PROMPT:
Only the lines from the one containing "obtain ⟨O, hO, hKO, hinjO⟩" through the one containing "have hl₁₃ : l₁ ≤ l₃ := min_le_right _ _" should be printed, exactly as they appear below, with both ends included.

-------- DATA RECORDS --------

import Mathlib
import Literature.Geometry.Manifold.InjOnNhdsOfCompact
import Literature.Geometry.Manifold.InjOnLocalDiffeomorphInverse

/-!
# Stub `stub_collarGermInjOpen` of line `einstein-bulk-transfer`
(crux `InformationMetricHadamard.AhHadamardFilling`)

Injectivity and openness of a collar germ: a `C¹` self-map `Ψ` of `M × ℝ` (`M` a closed smooth
4-manifold) with `Ψ(x,0) = (x,0)`, injective differential along `M × 0` and
`∂_λ (height ∘ Ψ) > 0` there is injective on a band `M × (-λ₁, λ₁)`, sends `M × (0, λ₁)` to
positive heights, has open images `Ψ(M × (0,t))`, `0 < t ≤ λ₁`, and each of them contains a band
`M × (0, δ)`.

Proof: the differential at `(x,0)` is bijective (injective endomorphism of a finite-dimensional
space), so by the `C¹` inverse function theorem for manifolds
(`Literature.Geometry.Manifold.isLocalDiffeomorphAt_of_mfderiv`) `Ψ` is a local diffeomorphism at
every point of `M × 0`, hence (the set of such points being open; tube lemma over the compact `M`)
at every point of a band; it is injective on `M × 0`, hence
(`Literature.Geometry.Manifold.exists_isOpen_injOn_of_isCompact` + tube lemma) on a band.  On the
injectivity band the height `(Ψ(x,λ)).2` vanishes only at `λ = 0`, and for fixed `x` it has
positive `λ`-derivative at `λ = 0`; by the intermediate value theorem its sign is the sign of `λ`.
Off `λ = 0` the map is `C^∞` with bijective differential on the band, so the images
`Ψ(M × (0,t))` are open (`Literature.Geometry.Manifold.isOpen_image_of_bijective_mfderiv`); the
bands `M × (0,δ)` inside them come from the local homeomorphism property at `M × 0` (tube lemma
again) and the sign rule.  Everything is proved (kind = proof); no definitions.
-/

noncomputable section

-- the prescribed namespace `Summit.<P>.<Sub>.…` duplicates `SmoothPoincare4` (P = Sub)
set_option linter.dupNamespace false

open scoped Manifold ContDiff Topology
open Set Function Bundle Filter

namespace Summit.SmoothPoincare4.SmoothPoincare4.Cruxes.AhHadamardFilling.EinsteinBulkTransfer

/-! ### Generic helpers -/

section Tube

variable {M : Type*} [TopologicalSpace M] [CompactSpace M]

/-- Tube lemma over a compact space: an open subset of `M × ℝ` containing `M × 0` contains a band
`M × (-l, l)`. [folklore] -/
private theorem exists_band_subset_of_isOpen {O : Set (M × ℝ)} (hO : IsOpen O)
    (hsub : (univ : Set M) ×ˢ ({0} : Set ℝ) ⊆ O) :
    ∃ l : ℝ, 0 < l ∧ (univ : Set M) ×ˢ Ioo (-l) l ⊆ O := by
  obtain ⟨u, v, -, hv, hu, h0v, huv⟩ :=
    generalized_tube_lemma isCompact_univ isCompact_singleton hO hsub
  obtain ⟨ε, hε, hball⟩ := Metric.isOpen_iff.1 hv 0 (h0v rfl)
  refine ⟨ε, hε, ?_⟩
  rintro ⟨x, t⟩ ⟨-, ht⟩
  refine huv ⟨hu (mem_univ x), hball ?_⟩
  rw [Real.ball_eq_Ioo, zero_sub, zero_add]
  exact ht

end Tube

section LocalDiffeo

variable {𝕜 : Type*} [NontriviallyNormedField 𝕜]
  {E : Type*} [NormedAddCommGroup E] [NormedSpace 𝕜 E]
  {F : Type*} [NormedAddCommGroup F] [NormedSpace 𝕜 F]
  {H : Type*} [TopologicalSpace H] {G : Type*} [TopologicalSpace G]
  {I : ModelWithCorners 𝕜 E H} {J : ModelWithCorners 𝕜 F G}
  {X : Type*} [TopologicalSpace X] [ChartedSpace H X]
  {Y : Type*} [TopologicalSpace Y] [ChartedSpace G Y] {n : WithTop ℕ∞}

/-- A local diffeomorphism at `x` maps neighbourhoods of `x` to neighbourhoods of `f x`.
[folklore] -/
private theorem image_mem_nhds_of_isLocalDiffeomorphAt {f : X → Y} {x : X}
    (hf : IsLocalDiffeomorphAt I J n f x) {U : Set X} (hU : U ∈ 𝓝 x) : f '' U ∈ 𝓝 (f x) := by
  obtain ⟨Φ, hx, heq⟩ := hf
  have h1 : Φ.toOpenPartialHomeomorph '' (U ∩ Φ.source) ∈ 𝓝 (Φ.toOpenPartialHomeomorph x) :=
    Φ.toOpenPartialHomeomorph.image_mem_nhds hx (inter_mem hU (Φ.open_source.mem_nhds hx))
  rw [heq hx]
  refine mem_of_superset h1 ?_
  rintro _ ⟨y, ⟨hyU, hys⟩, rfl⟩
  exact ⟨y, hyU, heq hys⟩

/-- A local diffeomorphism at `x` is injective on a neighbourhood of `x`. [folklore] -/
private theorem exists_injOn_of_isLocalDiffeomorphAt {f : X → Y} {x : X}
    (hf : IsLocalDiffeomorphAt I J n f x) : ∃ U ∈ 𝓝 x, InjOn f U := by
  obtain ⟨Φ, hx, heq⟩ := hf
  exact ⟨Φ.source, Φ.open_source.mem_nhds hx, Φ.injOn.congr heq.symm⟩

/-- The set of points at which a map is a local diffeomorphism is open. [folklore] -/
private theorem isOpen_setOf_isLocalDiffeomorphAt (f : X → Y) :
    IsOpen {x | IsLocalDiffeomorphAt I J n f x} := by
  refine isOpen_iff_mem_nhds.2 fun x hx => ?_
  obtain ⟨Φ, hx, heq⟩ := hx
  exact mem_of_superset (Φ.open_source.mem_nhds hx) fun y hy => ⟨Φ, hy, heq⟩

end LocalDiffeo

section Sign

/-- A real function vanishing at `0` with positive derivative there is positive just to the right
of `0`. [folklore] -/
private theorem eventually_nhdsGT_pos_of_hasDerivAt {g : ℝ → ℝ} {c : ℝ} (hg : HasDerivAt g c 0)
    (hc : 0 < c) (hg0 : g 0 = 0) : ∀ᶠ t in 𝓝[>] (0 : ℝ), 0 < g t := by
  have h := (hg.tendsto_slope_zero_right).eventually_const_lt hc
  filter_upwards [h, self_mem_nhdsWithin] with t ht (ht0 : 0 < t)
  rw [zero_add, hg0, sub_zero, smul_eq_mul] at ht
  exact pos_of_mul_pos_right ht (inv_pos.2 ht0).le


/-- A real function vanishing at `0` with positive derivative there is negative just to the left
of `0`. [folklore] -/
private theorem eventually_nhdsLT_neg_of_hasDerivAt {g : ℝ → ℝ} {c : ℝ} (hg : HasDerivAt g c 0)
    (hc : 0 < c) (hg0 : g 0 = 0) : ∀ᶠ t in 𝓝[<] (0 : ℝ), g t < 0 := by
  have h := (hg.tendsto_slope_zero_left).eventually_const_lt hc
  filter_upwards [h, self_mem_nhdsWithin] with t ht (ht0 : t < 0)
  rw [zero_add, hg0, sub_zero, smul_eq_mul] at ht
  exact neg_of_mul_pos_right ht (inv_lt_zero.2 ht0).le

end Sign

/-! ### The stub -/

/-- **Injectivity and openness of a collar germ.** A `C¹` self-map `Ψ` of `M × ℝ` (`M` closed)
(smooth off `λ = 0`) with `Ψ(x,0) = (x,0)`, injective differential along `M × 0` and
`∂_λ (height ∘ Ψ) > 0` there is injective on `M × (-λ₁, λ₁)`, sends `M × (0, λ₁)` to positive
heights with open images of the `M × (0,t)`, each containing a band `M × (0, δ)` (inverse function
theorem along the compact `M × 0`: tree `isLocalDiffeomorphAt_of_mfderiv`,
`exists_isOpen_injOn_of_isCompact`; tube lemma; intermediate value theorem for the sign of the
height). [folklore] -/
theorem stub_collarGermInjOpen
    (M : Type) [TopologicalSpace M] [T2Space M] [SecondCountableTopology M]
    [ChartedSpace (EuclideanSpace ℝ (Fin 4)) M] [IsManifold (𝓡 4) ∞ M] [CompactSpace M]
    (Ψ : M × ℝ → M × ℝ) (hΨ : ContMDiff ((𝓡 4).prod 𝓘(ℝ, ℝ)) ((𝓡 4).prod 𝓘(ℝ, ℝ)) 1 Ψ)
    (hΨs : ContMDiffOn ((𝓡 4).prod 𝓘(ℝ, ℝ)) ((𝓡 4).prod 𝓘(ℝ, ℝ)) ∞ Ψ (univ ×ˢ {0}ᶜ))
    (hΨ0 : ∀ x : M, Ψ (x, 0) = (x, 0))
    (hinj : ∀ x : M, Injective (mfderiv ((𝓡 4).prod 𝓘(ℝ, ℝ)) ((𝓡 4).prod 𝓘(ℝ, ℝ)) Ψ (x, 0)))
    (hpos : ∀ x : M,
      0 < (mfderiv ((𝓡 4).prod 𝓘(ℝ, ℝ)) ((𝓡 4).prod 𝓘(ℝ, ℝ)) Ψ (x, 0) ((0 : TangentSpace (𝓡 4) x), (1 : ℝ))).2) :
    ∃ l₁ : ℝ, 0 < l₁ ∧ InjOn Ψ (univ ×ˢ Ioo (-l₁) l₁) ∧
      (∀ p ∈ (univ : Set M) ×ˢ Ioo (0 : ℝ) l₁, 0 < (Ψ p).2) ∧
      (∀ t ∈ Ioc (0 : ℝ) l₁, IsOpen (Ψ '' (univ ×ˢ Ioo (0 : ℝ) t))) ∧
      (∀ t ∈ Ioc (0 : ℝ) l₁, ∃ δ : ℝ, 0 < δ ∧ (univ : Set M) ×ˢ Ioo (0 : ℝ) δ ⊆ Ψ '' (univ ×ˢ Ioo (0 : ℝ) t)) := by
  -- the differential along `M × 0` is bijective (injective endomorphism in finite dimension)
  have hbij : ∀ x : M, Bijective (mfderiv ((𝓡 4).prod 𝓘(ℝ, ℝ)) ((𝓡 4).prod 𝓘(ℝ, ℝ)) Ψ (x, 0)) := by
    intro x
    refine ⟨hinj x, ?_⟩
    have h : Injective
        (show (EuclideanSpace ℝ (Fin 4) × ℝ) →ₗ[ℝ] (EuclideanSpace ℝ (Fin 4) × ℝ) from
          (mfderiv ((𝓡 4).prod 𝓘(ℝ, ℝ)) ((𝓡 4).prod 𝓘(ℝ, ℝ)) Ψ (x, 0)).toLinearMap) := hinj x
    exact LinearMap.surjective_of_injective (K := ℝ) (V := EuclideanSpace ℝ (Fin 4) × ℝ) h
  -- `Ψ` is a `C¹` local diffeomorphism at the points of `M × 0` (inverse function theorem) ...
  have hloc0 : ∀ x : M,
      IsLocalDiffeomorphAt ((𝓡 4).prod 𝓘(ℝ, ℝ)) ((𝓡 4).prod 𝓘(ℝ, ℝ)) 1 Ψ (x, 0) := fun x =>
    Literature.Geometry.Manifold.isLocalDiffeomorphAt_of_mfderiv one_ne_zero isOpen_univ
      (mem_univ _) hΨ.contMDiffOn
      (Literature.Geometry.Manifold.continuousLinearEquivOfBijective
        (E := EuclideanSpace ℝ (Fin 4) × ℝ) (E' := EuclideanSpace ℝ (Fin 4) × ℝ)
        (mfderiv ((𝓡 4).prod 𝓘(ℝ, ℝ)) ((𝓡 4).prod 𝓘(ℝ, ℝ)) Ψ (x, 0)) (hbij x))
      (Literature.Geometry.Manifold.coe_continuousLinearEquivOfBijective
        (E := EuclideanSpace ℝ (Fin 4) × ℝ) (E' := EuclideanSpace ℝ (Fin 4) × ℝ) _ (hbij x)).symm
  -- ... hence at the points of a band (the local-diffeomorphism locus is open; tube lemma)
  obtain ⟨l₃, hl₃, hband₃⟩ : ∃ l : ℝ, 0 < l ∧
      (univ : Set M) ×ˢ Ioo (-l) l ⊆
        {p | IsLocalDiffeomorphAt ((𝓡 4).prod 𝓘(ℝ, ℝ)) ((𝓡 4).prod 𝓘(ℝ, ℝ)) 1 Ψ p} := by
    refine exists_band_subset_of_isOpen (isOpen_setOf_isLocalDiffeomorphAt Ψ) ?_
    rintro ⟨x, t⟩ ⟨-, ht⟩
    obtain rfl : t = 0 := ht
    exact hloc0 x
  -- injectivity on a band (injective on the compact `M × 0`, locally injective there)
  obtain ⟨l₀, hl₀, hinj₀⟩ : ∃ l : ℝ, 0 < l ∧ InjOn Ψ ((univ : Set M) ×ˢ Ioo (-l) l) := by
    have hK : InjOn Ψ ((univ : Set M) ×ˢ ({0} : Set ℝ)) := by
      rintro ⟨x, t⟩ ⟨-, ht⟩ ⟨y, s⟩ ⟨-, hs⟩ hxy
      obtain rfl : t = 0 := ht
      obtain rfl : s = 0 := hs
      rwa [hΨ0, hΨ0] at hxy
    have hL : ∀ p ∈ (univ : Set M) ×ˢ ({0} : Set ℝ), ∃ U ∈ 𝓝 p, InjOn Ψ U := by
      rintro ⟨x, t⟩ ⟨-, ht⟩
      obtain rfl : t = 0 := ht
      exact exists_injOn_of_isLocalDiffeomorphAt (hloc0 x)
    obtain ⟨O, hO, hKO, hinjO⟩ := Literature.Geometry.Manifold.exists_isOpen_injOn_of_isCompact
      (isCompact_univ.prod isCompact_singleton) hΨ.continuous hK hL
    obtain ⟨l, hl, hsub⟩ := exists_band_subset_of_isOpen hO hKO
    exact ⟨l, hl, hinjO.mono hsub⟩
  -- the `λ`-derivative of the height at `λ = 0`
  have hderiv : ∀ x : M, HasDerivAt (fun s : ℝ => (Ψ (x, s)).2)
      ((mfderiv ((𝓡 4).prod 𝓘(ℝ, ℝ)) ((𝓡 4).prod 𝓘(ℝ, ℝ)) Ψ (x, 0)
        ((0 : TangentSpace (𝓡 4) x), (1 : ℝ))).2) 0 := by
    intro x
    have h1 : HasMFDerivAt 𝓘(ℝ, ℝ) ((𝓡 4).prod 𝓘(ℝ, ℝ)) (fun s : ℝ => (x, s)) 0
        (mfderiv 𝓘(ℝ, ℝ) ((𝓡 4).prod 𝓘(ℝ, ℝ)) (fun s : ℝ => (x, s)) 0) :=
      (mdifferentiableAt_const.prodMk mdifferentiableAt_id).hasMFDerivAt
    rw [mfderiv_prod_right] at h1
    have h2 : HasMFDerivAt ((𝓡 4).prod 𝓘(ℝ, ℝ)) ((𝓡 4).prod 𝓘(ℝ, ℝ)) Ψ (x, 0)
        (mfderiv ((𝓡 4).prod 𝓘(ℝ, ℝ)) ((𝓡 4).prod 𝓘(ℝ, ℝ)) Ψ (x, 0)) :=
      (hΨ.mdifferentiableAt one_ne_zero).hasMFDerivAt
    have h3 := hasMFDerivAt_snd (I := 𝓡 4) (I' := 𝓘(ℝ, ℝ)) (Ψ (x, 0))
    -- the identification `TangentSpace 𝓘(ℝ, ℝ) 0 = ℝ` is by definitional unfolding
    set_option backward.isDefEq.respectTransparency false in
    exact (hasMFDerivAt_iff_hasFDerivAt.1 ((h3.comp (x, (0 : ℝ)) h2).comp (0 : ℝ) h1)).hasDerivAt
  -- continuity of the height along the lines `λ ↦ (x, λ)`
  have hcont : ∀ x : M, Continuous (fun s : ℝ => (Ψ (x, s)).2) := fun x =>
    continuous_snd.comp (hΨ.continuous.comp (continuous_const.prodMk continuous_id))
  -- the width
  set l₁ : ℝ := min l₀ l₃
  have hl₁ : 0 < l₁ := lt_min hl₀ hl₃
  have hl₁₀ : l₁ ≤ l₀ := min_le_left _ _
  have hl₁₃ : l₁ ≤ l₃ := min_le_right _ _
  -- on the injectivity band the height vanishes only on `M × 0`
  have hne : ∀ (x : M) (t : ℝ), t ∈ Ioo (-l₁) l₁ → t ≠ 0 → (Ψ (x, t)).2 ≠ 0 := by
    intro x t ht ht0 h0
    apply ht0
    have hmem : (x, t) ∈ (univ : Set M) ×ˢ Ioo (-l₀) l₀ :=
      ⟨mem_univ _, Ioo_subset_Ioo (neg_le_neg hl₁₀) hl₁₀ ht⟩
    have hmem' : ((Ψ (x, t)).1, (0 : ℝ)) ∈ (univ : Set M) ×ˢ Ioo (-l₀) l₀ :=
      ⟨mem_univ _, ⟨neg_lt_zero.2 hl₀, hl₀⟩⟩
    have heq : Ψ ((Ψ (x, t)).1, 0) = Ψ (x, t) := by
      rw [hΨ0]
      exact Prod.ext rfl h0.symm
    exact ((Prod.ext_iff.1 (hinj₀ hmem' hmem heq)).2).symm
  -- sign rule, positive side
  have hposband : ∀ (x : M) (t : ℝ), t ∈ Ioo 0 l₁ → 0 < (Ψ (x, t)).2 := by
    intro x t ht
    have hev := eventually_nhdsGT_pos_of_hasDerivAt (hderiv x) (hpos x) (by simp [hΨ0])
    obtain ⟨s, hs_pos, hs⟩ := (hev.and (eventually_mem_set.2 (Ioo_mem_nhdsGT ht.1))).exists
    rcases lt_or_gt_of_ne (hne x t ⟨by linarith [ht.1], ht.2⟩ ht.1.ne') with hlt | hgt
    · exfalso
      obtain ⟨r, hr, hr0⟩ :=
        intermediate_value_Icc' hs.2.le (hcont x).continuousOn ⟨hlt.le, hs_pos.le⟩
      exact hne x r ⟨by linarith [hr.1, hs.1], lt_of_le_of_lt hr.2 ht.2⟩
        (by linarith [hr.1, hs.1]) hr0
    · exact hgt
  -- sign rule, negative side
  have hnegband : ∀ (x : M) (t : ℝ), t ∈ Ioo (-l₁) 0 → (Ψ (x, t)).2 < 0 := by
    intro x t ht
    have hev := eventually_nhdsLT_neg_of_hasDerivAt (hderiv x) (hpos x) (by simp [hΨ0])
    obtain ⟨s, hs_neg, hs⟩ := (hev.and (eventually_mem_set.2 (Ioo_mem_nhdsLT ht.2))).exists
    rcases lt_or_gt_of_ne (hne x t ⟨ht.1, by linarith [ht.2]⟩ ht.2.ne) with hlt | hgt
    · exact hlt
    · exfalso
      obtain ⟨r, hr, hr0⟩ :=
        intermediate_value_Icc' hs.1.le (hcont x).continuousOn ⟨hs_neg.le, hgt.le⟩
      exact hne x r ⟨lt_of_lt_of_le ht.1 hr.1, by linarith [hr.2, hs.2]⟩
        (by linarith [hr.2, hs.2]) hr0
  -- openness of the images of the half-bands: there `Ψ` is `C^∞` with bijective differential
  have hopen : ∀ t ∈ Ioc (0 : ℝ) l₁, IsOpen (Ψ '' (univ ×ˢ Ioo (0 : ℝ) t)) := by
    intro t ht
    refine Literature.Geometry.Manifold.isOpen_image_of_bijective_mfderiv
      (isOpen_univ.prod isOpen_Ioo)
      (hΨs.mono (prod_mono Subset.rfl fun s hs => mem_compl_singleton_iff.2 hs.1.ne')) ?_
    rintro ⟨x, s⟩ ⟨-, hs⟩
    have hld : IsLocalDiffeomorphAt ((𝓡 4).prod 𝓘(ℝ, ℝ)) ((𝓡 4).prod 𝓘(ℝ, ℝ)) 1 Ψ (x, s) :=
      hband₃ ⟨mem_univ _, ⟨by linarith [hs.1], lt_of_lt_of_le hs.2 (ht.2.trans hl₁₃)⟩⟩
    rw [← hld.mfderivToContinuousLinearEquiv_coe one_ne_zero]
    exact (hld.mfderivToContinuousLinearEquiv one_ne_zero).bijective
  -- bands inside the images
  have hbands : ∀ t ∈ Ioc (0 : ℝ) l₁, ∃ δ : ℝ, 0 < δ ∧
      (univ : Set M) ×ˢ Ioo (0 : ℝ) δ ⊆ Ψ '' (univ ×ˢ Ioo (0 : ℝ) t) := by
    intro t ht
    have hOnhds : (univ : Set M) ×ˢ ({0} : Set ℝ) ⊆
        interior (Ψ '' ((univ : Set M) ×ˢ Ioo (-t) t)) := by
      rintro ⟨x, s⟩ ⟨-, hs⟩
      obtain rfl : s = 0 := hs
      rw [mem_interior_iff_mem_nhds]
      have hU : (univ : Set M) ×ˢ Ioo (-t) t ∈ 𝓝 (x, (0 : ℝ)) :=
        (isOpen_univ.prod isOpen_Ioo).mem_nhds ⟨mem_univ x, ⟨neg_lt_zero.2 ht.1, ht.1⟩⟩
      have h := image_mem_nhds_of_isLocalDiffeomorphAt (hloc0 x) hU
      rwa [hΨ0] at h
    obtain ⟨δ, hδ, hsub⟩ := exists_band_subset_of_isOpen isOpen_interior hOnhds
    refine ⟨δ, hδ, ?_⟩
    rintro ⟨y, μ⟩ ⟨-, hμ⟩
    obtain ⟨⟨x, s⟩, ⟨-, hs⟩, hxy⟩ :=
      interior_subset (hsub ⟨mem_univ y, ⟨by linarith [hμ.1], hμ.2⟩⟩)
    refine ⟨(x, s), ⟨mem_univ _, ⟨?_, hs.2⟩⟩, hxy⟩
    by_contra hs0
    rcases (not_lt.1 hs0).lt_or_eq with hslt | hseq
    · have h := hnegband x s ⟨lt_of_le_of_lt (neg_le_neg ht.2) hs.1, hslt⟩
      rw [hxy] at h
      exact absurd hμ.1 (not_lt.2 h.le)
    · subst hseq
      rw [hΨ0] at hxy
      have := (Prod.ext_iff.1 hxy).2
      dsimp only at this
      linarith [hμ.1]
  refine ⟨l₁, hl₁, hinj₀.mono (prod_mono Subset.rfl (Ioo_subset_Ioo (neg_le_neg hl₁₀) hl₁₀)), ?_,
    hopen, hbands⟩
  rintro ⟨x, t⟩ ⟨-, ht⟩
  exact hposband x t ht

end Summit.SmoothPoincare4.SmoothPoincare4.Cruxes.AhHadamardFilling.EinsteinBulkTransfer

--------

EXPECTED ANSWER:
    obtain ⟨O, hO, hKO, hinjO⟩ := Literature.Geometry.Manifold.exists_isOpen_injOn_of_isCompact
      (isCompact_univ.prod isCompact_singleton) hΨ.continuous hK hL
    obtain ⟨l, hl, hsub⟩ := exists_band_subset_of_isOpen hO hKO
    exact ⟨l, hl, hinjO.mono hsub⟩
  -- the `λ`-derivative of the height at `λ = 0`
  have hderiv : ∀ x : M, HasDerivAt (fun s : ℝ => (Ψ (x, s)).2)
      ((mfderiv ((𝓡 4).prod 𝓘(ℝ, ℝ)) ((𝓡 4).prod 𝓘(ℝ, ℝ)) Ψ (x, 0)
        ((0 : TangentSpace (𝓡 4) x), (1 : ℝ))).2) 0 := by
    intro x
    have h1 : HasMFDerivAt 𝓘(ℝ, ℝ) ((𝓡 4).prod 𝓘(ℝ, ℝ)) (fun s : ℝ => (x, s)) 0
        (mfderiv 𝓘(ℝ, ℝ) ((𝓡 4).prod 𝓘(ℝ, ℝ)) (fun s : ℝ => (x, s)) 0) :=
      (mdifferentiableAt_const.prodMk mdifferentiableAt_id).hasMFDerivAt
    rw [mfderiv_prod_right] at h1
    have h2 : HasMFDerivAt ((𝓡 4).prod 𝓘(ℝ, ℝ)) ((𝓡 4).prod 𝓘(ℝ, ℝ)) Ψ (x, 0)
        (mfderiv ((𝓡 4).prod 𝓘(ℝ, ℝ)) ((𝓡 4).prod 𝓘(ℝ, ℝ)) Ψ (x, 0)) :=
      (hΨ.mdifferentiableAt one_ne_zero).hasMFDerivAt
    have h3 := hasMFDerivAt_snd (I := 𝓡 4) (I' := 𝓘(ℝ, ℝ)) (Ψ (x, 0))
    -- the identification `TangentSpace 𝓘(ℝ, ℝ) 0 = ℝ` is by definitional unfolding
    set_option backward.isDefEq.respectTransparency false in
    exact (hasMFDerivAt_iff_hasFDerivAt.1 ((h3.comp (x, (0 : ℝ)) h2).comp (0 : ℝ) h1)).hasDerivAt
  -- continuity of the height along the lines `λ ↦ (x, λ)`
  have hcont : ∀ x : M, Continuous (fun s : ℝ => (Ψ (x, s)).2) := fun x =>
    continuous_snd.comp (hΨ.continuous.comp (continuous_const.prodMk continuous_id))
  -- the width
  set l₁ : ℝ := min l₀ l₃
  have hl₁ : 0 < l₁ := lt_min hl₀ hl₃
  have hl₁₀ : l₁ ≤ l₀ := min_le_left _ _
  have hl₁₃ : l₁ ≤ l₃ := min_le_right _ _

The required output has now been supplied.